Visa problems for scientists visiting the USA
On 9 February 2006, ICSU President Goverdhan Mehta, FRS, was initially refused a visa to the USA. The Washington Post reports that State Department officials maintain that a letter saying "you have been refused a visa" was not a rejection. The incident has received much publicity. The ACS's Chemical and Engineering News report that his expertise in chemistry meant he was considered a security threat.

CODATA Workshop on Strategies for Permanent Access to Scientific Information
The CODATA Workshop on Strategies for Permanent Access to Scientific Information in Southern Africa: Focus on Health and Environmental Information for Sustainable Development, has made its final report available.

Nature has changed from one journal into a family of thirty journals, at correspondingly increased cost to libraries.

Science on retracted papers
Science has articles on retracted papers. What happens after papers are retracted? They may continue to be cited. Publishers do not have a consistent policy on marking retracted on-line version. A paper has recently been retracted from the Journal of the American Chemical Society, and it is clearly marked as such in the on-line table of contents.

Exploratory Centres for Cheminformatics Research
The NIH called for proposals for cheminformatics reseach, and six centres have started cheminformatics centres as a result:

Newton the chemist
As well as being a mathematician, physicist and Member of Parliament, Isaac Newton studied chemistry.

Pirelli Internetional Award
In May 2006, registration will open for the Eleventh Pirelli INTERNETional Award, an international multimedia competition for the communication of science and diffusion of scientific and technological culture entirely carried out on the Internet.

ACS president's views on open access
Ann Nalley, the ACS president, has written to members with her views on open access publishing. She asks "Is this change for its own sake?" This leads on from her predecessor's letters on similar issues (see Chem. Inf. Lett. 2005, 11m #4, 48).

Ugly web sites can work well
The most beautiful websites are not necessarily the most successful. This article suggests that content is more important than presentation, and also may convey a sense of trust.

Wiley and e-Journal Archiving
How long will on-line access continue? What happens when journals, or even publishers, cease to operate? Can long-term access to information be guarantied? Wiley has addressed this issue by joining the Portico archive an electronic-archiving initiative launched by JSTOR. Should participants cease to make its e-journal content available, there is a mechanism for Portico to keep providing content to subscribers. The CLOCKSS project, derived from the Stanford University library's LOCKSS (Lots of Copies Keep Stuff Safe), may also be used to ensure continuing availability of journals.

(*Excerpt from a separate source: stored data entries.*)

import Summits.AtomisticToContinuum.Crystallization.Theorems.ChartedZeroExcessLayeredLatticeLiouvilleZZZYM

/-!
# ChartedZeroExcess · LayeredLatticeLiouville ZZZYN (lens-2 g96 NODE 96 «LoadStep») — the cut of the a-priori piece (X2ᴸ′)

Docket `stmt-AtomisticToContinuum-26636`, W2 residual of record (critic r1663):
(X1ᴸ′) ∧ (X2ᴸ′) ∧ (KAᴸ′) ∧ (QL♯ᴸ′)(c > 0) ∧ (OGʰ′⋆)(g₀ > 0) ⟹ `[MCMC♮]` (door `mildCoherentMoatCorePG_W2m`, file ZZZYM).  The binding dial of the
residual is the inner bond radius `sb₁` (SB1-PIN-95: the sharp ledger (QL♯ᴸ′) is certified for `sb₁ ≤ 1/400`), and `sb₁` is SUPPLIED by the
a-priori piece (X2ᴸ′) `LabelLoadedTubeAprioriP` alone — the one HEAVY · UNDECIDED piece of the residual with no typed statement beneath it.

THE LENS (structural dichotomy, special vs generic) applied to (X2ᴸ′).  The desk line E2 (memo NODE-g96 §1) shows that the plain
product `‖G_clamped‖_{∞→∞} · ‖φ₀‖_∞` FAILS the pass line by a factor 17–50 (the body-force Green operator of the clamped patch amplifies by `∝ R`),
while the STRUCTURED linear response (seam-supported incoherent `ε`-mismatch + layer-telescoping offset residual + `r⁻⁴` far field) is
`≤ 1.5·10⁻³ < 1/400`; and that the one-shot Newton–Kantorovich argument in the bond-sup tube does NOT close at the label patch size (nonlinearity
constant `Σ_bonds |V‴|·|∇G| ≈ 1.5–4.5·10³ ∝ R`), whereas continuation in SMALL LOAD STEPS does.  This file types that structure:

* §1  bookkeeping (PROVED): the tube step lemma `bondTube_step` and LOADED uniqueness `eq_of_hasFDerivAt_eq_of_strongConvexOn` (tree YOA's
      `eq_of_hasFDerivAt_zero_of_strongConvexOn` transported to a nonzero common load);
* §2  the pieces (TYPED, binders of (X2ᴸ′) verbatim):
      (LSᴸ) `LabelLoadStepP … sb₁ dI₁ dB₁ ηb ηI ηB h …` — UNIFORM LOCAL LOAD-STEP SOLVABILITY in the inner tube: from a loaded critical point at load
      `t` inside the `η`-shrunk inner tube, every load `s` with `|s − t| ≤ h` has a critical point within tube-distance `η` [ANALYTIC · LOCAL (an
      inverse-function statement) · INCOMPARABLE with (X2ᴸ′) as typed (local existence-with-bound instead of global confinement; neither gives the
      other without (X1ᴸ′)) · UNDECIDED(test = E2: the uniform response bound `Γ₁ ≈ 1.2–1.5·10⁻³` per unit load over the inner tube, `η ≈ Γ₁·h`)];
      (GRᴸ) `LabelGreenResponseP … sb₁ dI₁ dB₁ Γb ΓI ΓB …` — the UNIFORM LINEAR RESPONSE BOUND over the inner tube for the ACTUAL label load `φ₀`
      (the object the desk line E2 computes at the tube centre; polarised `clampedHessForm`, no operator inverse) [ANALYTIC · LINEAR · UNDECIDED(E2) ·
      the typed home of «E2-AFF»: its proof is the seam/telescoping/far-field decomposition of `φ₀`, never the `∞→∞` product];
* §3  the glue (PROVED): `labelLoadedTubeAprioriP_of_loadStep : (X1ᴸ′)(lam > 0) ∧ (LSᴸ)(h = 1/m, (m+1)·η ≤ inner radii ≤ outer radii) ⟹ (X2ᴸ′)` —
      an `m`-step march `y₀ = z₀, z₁, …, z_m` of loaded critical points with `z_k ∈ tube(k·η)`, one more step to the given load, and LOADED UNIQUENESS
      on the outer tube from (X1ᴸ′);
* §4  the door `mildCoherentMoatCorePG_W2n` : (X1ᴸ′)(lam > 0) ∧ (LSᴸ) ∧ (KAᴸ′) ∧ (QL♯ᴸ′)(c > 0) ∧ (OGʰ′⋆)(g₀ > 0) ⟹ `[MCMC♮]`, and a dial example
      (`m = 24`, `η = 10⁻⁴`, inner radii `1/400`).

(GRᴸ) is typed but NOT yet wired: (LSᴸ) ⟸ (GRᴸ)(Γ) ∧ (C2-type chord calculus on the inner tube) ∧ (Hessian–Lipschitz constant from `ljThirdDeriv`)
by Newton–Kantorovich at step `h ≤ 1/(4·Λ_nl·Γ)` is the next node (memo §4).  Same namespace as the docket; 2 `Prop` pieces + 4 theorems +
1 example; 0 sorry. [g96]
-/

noncomputable section

open scoped BigOperators Classical InnerProductSpace RealInnerProductSpace
open MeasureTheory Set Metric Filter Topology
open Literature.MathematicalPhysics.StatisticalMechanics (lennardJones interactionEnergy)

namespace Summit.AtomisticToContinuum.Crystallization.Theorems.ChartedZeroExcessLayeredLatticeLiouville

open Summit.AtomisticToContinuum.Crystallization.Theorems.ChartedPlanarOrderRigidityDoor (E3 IsClean)
open Summit.AtomisticToContinuum.Crystallization.Theorems.ChartedPlanarOrderDensityDichotomy (μS IsSep)
open Summit.AtomisticToContinuum.Crystallization.Theorems.ChartedPlanarOrderCleanScaleP (IsCleanP IsDoorSetP)
open Summit.AtomisticToContinuum.Crystallization.Theorems.ChartedPlanarOrderMesoCut (LayeredHom EnvClose)
open Summit.AtomisticToContinuum.Crystallization.Theorems.ChartedPlanarOrderDoorLayeredOsc (IsTwoShellAffineGood)

/-! ### ZZZYN-1  Bookkeeping: the tube step lemma and loaded uniqueness (PROVED) -/

section Bookkeeping

variable {n : ℕ} {X : Set E3} {Rg : ℝ} {y₀ : Fin n → E3}

/-- **THE TUBE STEP LEMMA**: if `y ∈ T(a)` and the INCREMENT `y′ − y`, re-based at the reference (`i ↦ y′ i − y i + y₀ i`), lies in `T(b)`, then
`y′ ∈ T(a + b)` — bond deviations and pins add along a step. [this file, g96] -/
theorem bondTube_step {a₁ a₂ a₃ b₁ b₂ b₃ : ℝ} {y y' : Fin n → E3} (hy : y ∈ bondTube X Rg a₁ a₂ a₃ y₀)
    (hd : (fun i => y' i - y i + y₀ i) ∈ bondTube X Rg b₁ b₂ b₃ y₀) : y' ∈ bondTube X Rg (a₁ + b₁) (a₂ + b₂) (a₃ + b₃) y₀ := by
  obtain ⟨hb, hI, hB⟩ := mem_bondTube_iff.1 hy
  obtain ⟨hb', hI', hB'⟩ := mem_bondTube_iff.1 hd
  refine mem_bondTube_iff.2 ⟨fun i j hij => ?_, fun i hi => ?_, fun i => ?_⟩
  · have h1 := hb i j hij
    have h2 := hb' i j hij
    rw [dist_eq_norm] at h1 h2 ⊢
    have e : y' i - y' j - (y₀ i - y₀ j) = (y i - y j - (y₀ i - y₀ j)) + (y' i - y i + y₀ i - (y' j - y j + y₀ j) - (y₀ i - y₀ j)) := by abel
    rw [e]
    exact (norm_add_le _ _).trans (add_le_add h1 h2)
  · have h1 := hI i hi
    have h2 := hI' i hi
    rw [dist_eq_norm] at h1 h2 ⊢
    have e : y' i - y₀ i = (y i - y₀ i) + (y' i - y i + y₀ i - y₀ i) := by abel
    rw [e]
    exact (norm_add_le _ _).trans (add_le_add h1 h2)
  · have h1 := hB i
    have h2 := hB' i
    rw [dist_eq_norm] at h1 h2 ⊢
    have e : y' i - y₀ i = (y i - y₀ i) + (y' i - y i + y₀ i - y₀ i) := by abel
    rw [e]
    exact (norm_add_le _ _).trans (add_le_add h1 h2)

variable {V : Type*} [NormedAddCommGroup V] [NormedSpace ℝ V]

/-- ★ **LOADED UNIQUENESS**: first-order strong convexity of `E` on `T` (the (X1) conclusion) makes the critical point of the LOADED energy `E − ψ`
unique in `T` for every common load `ψ` — tree YOA's `eq_of_hasFDerivAt_zero_of_strongConvexOn` applied to `E − ψ` (a linear tilt keeps the
convexity inequality). [this file, g96] -/
theorem eq_of_hasFDerivAt_eq_of_strongConvexOn {E : V → ℝ} {T : Set V} {lam : ℝ} {D : V → V → ℝ} (hlam : 0 < lam)
    (hD : ∀ z z' : V, ‖z' - z‖ ^ 2 ≤ D z z')
    (hSC : ∀ z ∈ T, ∃ φ : V →L[ℝ] ℝ, HasFDerivAt E φ z ∧ ∀ z' ∈ T, E z + φ (z' - z) + lam * D z z' ≤ E z') (ψ : V →L[ℝ] ℝ)
    {z z' : V} (hz : z ∈ T) (hz' : z' ∈ T) (h : HasFDerivAt E ψ z) (h' : HasFDerivAt E ψ z') : z = z' := by
  refine eq_of_hasFDerivAt_zero_of_strongConvexOn (E := fun x => E x - ψ x) (T := T) (D := D) hlam hD ?_ hz hz' ?_ ?_
  · intro x hx
    obtain ⟨φ, hφ, hsc⟩ := hSC x hx
    refine ⟨φ - ψ, hφ.sub ψ.hasFDerivAt, fun x' hx' => ?_⟩
    have hx'' := hsc x' hx'
    have hlin : ψ x' = ψ x + ψ (x' - x) := by rw [← map_add]; congr 1; abel
    simp only [FunLike.coe_sub, Pi.sub_apply]
    linarith
  · have h1 := h.sub ψ.hasFDerivAt
    rwa [sub_self] at h1
  · have h1 := h'.sub ψ.hasFDerivAt
    rwa [sub_self] at h1

end Bookkeeping

/-! ### ZZZYN-2  The pieces (LSᴸ) `LabelLoadStepP` and (GRᴸ) `LabelGreenResponseP` (TYPED; binders of (X2ᴸ′) verbatim) -/

section Pieces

Compulsory copyright law classes?
California is considering insisting that copyright law is taught to students, as the USPTO considers improving software patents. It has been suggested that open source software has been an important driver in this. The current system allows too much to be patented.

CoEPrA 2006 - Comparative Evaluation of Prediction Algorithms
The CoEPrA 2006 competition is now open. CoEPrA (Comparative Evaluation of Prediction Algorithms) is a modelling competition to provide objective testing for classification and regression algorithms via the process of blind prediction.

List of conferences
Chemical Informatics Letters has a new conference list, focussed on chemical informatics and related ares. If you want to suggest a conference is included in the list, e-mail with the subject line "CIL conference". The e-mail should have the structure:
Line 1: Dates
Line 2: Title
Line 3: URL
Line 4: blank
Subsequent lines - any other information (this is unlikely to be included on the website)
Conferences suggested in this way will be considered for inclusion on the list.

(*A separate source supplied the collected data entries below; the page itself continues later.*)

import Literature.AnabelianGeometry.SemiGraphs.ArithThm54CapstoneCorollary
import Literature.AnabelianGeometry.SemiGraphs.ArithTemperedGroupLevelTopology
import Literature.AnabelianGeometry.SemiGraphs.TemperedPiLevelKernelVertGen
import HarnessLib

/-!
# [SemiAnbd] Thm 5.4 (i) ∧ (ii) at `π₁^temp(𝒢) ⋊^out Π_A` — the integrated corollary with the LEVEL-B
# TOPOLOGY BINDERS DISCHARGED by `arithLevelTopology` (T54-B, «E-top» v2 junction; proof-only)

Mochizuki, *Semi-graphs of anabelioids*, Publ. RIMS **42** (2006), §5 Thm 5.4 (i)(ii) p. 66, Prop 5.2 (iv)
p. 64 (the tempered topology of `Π^temp_𝔊`) [cite: MochizukiSemiAnbd2006, Thm 5.4 (i), p. 66].

PROOF-ONLY junction (abc-iut cell, L3, producer row T54-B = GAP-LEDGER G-w4d053-1; seat abc-iut-w6-d070, owner of
the topology term, sub-row «T54·E-top»).  abc-iut-w4-d089's corollary
`arithMaximalCompactStatement_outerAction_piPresentation_of_producers` (ArithThm54CapstoneCorollary.lean,
p434669) carries the LEVEL-B topology of `E := π₁^temp(𝒢) ⋊^out Π_A` as binders: the instances
`[TopologicalSpace E] [IsTopologicalGroup E] [T2Space E]`, the open tree-level action kernels `hKopen`,
`IsTempered E` (`hT`) and abc-iut-L3-d2's neighbourhood basis `hb`.  Here ALL SIX are discharged BY NAME at
`arithLevelTopology` (ArithTemperedGroupLevelTopology.lean, p431501: `arithLevelTopology_isTopologicalGroup`,
`arithLevelTopology_t2Space`, `isOpen_ker_arithAct`, `isTempered_arithLevelTopology`,
`arithLevelTopology_nhds_hasBasis`), whose own inputs at the canonical tower are THEOREMS of the tree:
one compact vertex group (`GaloisLevelData.isCompact_piPresentation_H`, abc-iut-w4-d085), tree levels open
(`isOpen_ker_projAut`) and cofinal at `1` (`exists_ker_projAut_subset`, abc-iut-w4-d071), first countability
of `π₁^temp(𝒢)` (from the chart's `secondCountableTopology`).  The statement keeps a generic instance binder
`[inst : TopologicalSpace E]` pinned by `hinst : inst = arithLevelTopology …` so that the compactness clause of
`stabBranchPairAug` and the conclusion are read in THIS topology.

RESIDUAL binders after the junction = the corollary's, minus the six above, plus `hA : IsTempered Π_A`
(profinite `Π_A`: `IsTempered.of_profinite`) — i.e. `hV hE hopen hBR hP hLst hK1' noSwitchBase stabBranchPairAug
hest hbot`.  Nothing beyond composition is proved; typed ≠ proved for the residual inputs; no side taken on
[IUTchIII] Cor 3.12.
-/

namespace Literature.AnabelianGeometry.SemiGraphs

namespace ProfiniteSemiGraph

open CategoryTheory Topology Filter
open Literature.AnabelianGeometry.EtaleTheta
open scoped Pointwise

universe u

variable {𝒢 : ProfiniteSemiGraph.{u}}

/-- `π₁^temp(𝒢)` (any chart) is first countable — it is even second countable by the chart's own field
([IUTchI] Rmk. 2.5.3 (i) (T6)). [cite: MochizukiSemiAnbd2006, Prop 3.6 (i), p. 38] -/
theorem TemperedPiChart.firstCountableTopology_G (c : TemperedPiChart 𝒢) : FirstCountableTopology c.G := by
  haveI := c.secondCountableTopology
  infer_instance

/-- **The canonical LEVEL-B topology of `π₁^temp(𝒢) ⋊^out Π_A` at the canonical tower** (all inputs of
`arithLevelTopology` that are theorems of the tree bound by name; residual: `hA`, `hP`, `hLst`, `hK1'`).
[cite: MochizukiSemiAnbd2006, Prop 5.2 (iv), p. 64] -/
@[reducible] noncomputable def canonicalArithLevelTopology (h37 : 𝒢.Thm37Hypotheses)
    {PA : Type u} [Group PA] [TopologicalSpace PA] [IsTopologicalGroup PA] (hA : IsTempered PA)
    (ρ' : PA →* TopOut (𝒢.temperedPiChart h37.toProp36Hypotheses).G) (baseAct : PA →* Aut 𝒢.graph)
    (T : ∀ w : 𝒢.graph.Vertex, (𝒢.galoisLevelData h37.toProp36Hypotheses).PointSeq h37.toProp36Hypotheses.isCountable w)
    (R : SemiGraph.RefBranches 𝒢.graph)
    (hP : ((𝒢.galoisLevelData h37.toProp36Hypotheses).piPresentation h37.toProp36Hypotheses.isCountable T R).IsArithCompatible (((contMulAut (𝒢.temperedPiChart h37.toProp36Hypotheses).G).subtype.comp (MonoidHom.fst (contMulAut (𝒢.temperedPiChart h37.toProp36Hypotheses).G) PA)).comp (outerSemidirectProduct ρ').subtype) (baseAct.comp (outerSemidirectProductSnd ρ')))
    (w₀ : 𝒢.graph.Vertex)
    (hLst : ∀ (n : ℕ) (e : outerSemidirectProduct ρ') (x : (𝒢.temperedPiChart h37.toProp36Hypotheses).G), x ∈ ((𝒢.galoisLevelData h37.toProp36Hypotheses).piLevelAut h37.toProp36Hypotheses.isCountable (𝒢.galoisLevelData_hconn h37.toProp36Hypotheses) n).ker → (((contMulAut (𝒢.temperedPiChart h37.toProp36Hypotheses).G).subtype.comp (MonoidHom.fst (contMulAut (𝒢.temperedPiChart h37.toProp36Hypotheses).G) PA)).comp (outerSemidirectProduct ρ').subtype) e x ∈ ((𝒢.galoisLevelData h37.toProp36Hypotheses).piLevelAut h37.toProp36Hypotheses.isCountable (𝒢.galoisLevelData_hconn h37.toProp36Hypotheses) n).ker)
    (hK1' : ∀ n, IsOpen (((((𝒢.galoisLevelData h37.toProp36Hypotheses).piPresentation h37.toProp36Hypotheses.isCountable T R).levelKer hP
        ((𝒢.galoisLevelData h37.toProp36Hypotheses).projAut h37.toProp36Hypotheses.isCountable n).ker
        ((𝒢.galoisLevelData h37.toProp36Hypotheses).hKst_of_hLst_outerAction h37.toProp36Hypotheses.isCountable (𝒢.galoisLevelData_hconn h37.toProp36Hypotheses) T R ρ' hP hLst n)).map (outerSemidirectProductSnd ρ') :
      Subgroup PA) : Set PA)) :
    TopologicalSpace (outerSemidirectProduct ρ') :=
  @arithLevelTopology 𝒢 (𝒢.temperedPiChart h37.toProp36Hypotheses) PA _ _ _ ρ' baseAct
    (TemperedPiChart.firstCountableTopology_G _) h37.toProp36Hypotheses hA
    ((𝒢.galoisLevelData h37.toProp36Hypotheses).piPresentation h37.toProp36Hypotheses.isCountable T R) hP w₀
    ((𝒢.galoisLevelData h37.toProp36Hypotheses).isCompact_piPresentation_H h37.toProp36Hypotheses.isCountable T R w₀)
    (fun n => ((𝒢.galoisLevelData h37.toProp36Hypotheses).projAut h37.toProp36Hypotheses.isCountable n).ker)
    (fun _ => MonoidHom.normal_ker _)
    ((𝒢.galoisLevelData h37.toProp36Hypotheses).hKst_of_hLst_outerAction h37.toProp36Hypotheses.isCountable (𝒢.galoisLevelData_hconn h37.toProp36Hypotheses) T R ρ' hP hLst)
    ((𝒢.galoisLevelData h37.toProp36Hypotheses).ker_projAut_anti h37.toProp36Hypotheses.isCountable)
    ((𝒢.galoisLevelData h37.toProp36Hypotheses).isOpen_ker_projAut h37.toProp36Hypotheses.isCountable)
    (fun _ hU => (𝒢.galoisLevelData h37.toProp36Hypotheses).exists_ker_projAut_subset h37.toProp36Hypotheses.isCountable hU)
    hK1'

Courses on chemical informatics
University and college courses in chemical informatics were surveyed in Chem. Inf. Lett. 2005, 10, #5, 50. There are now a large number of course modules on chemical informatics, but only a few degrees.

Structure Based Drug Design Conference
The Cambridge Healthtech Institute conference on drug design starts on June 14th. A list of other chemical informatics related conferences is available.

New antibiotic
A new antibiotic, Platensimycin, has been discovered which is effective against MRSA.

Software patents
In response to a question from an MEP, the European Commission has indicated that software is not patentable;

Boring titles are best
Entertaining headlines catch people's attention, but not search engines. An article in the New York Times suggests that search engines favour simple headlines.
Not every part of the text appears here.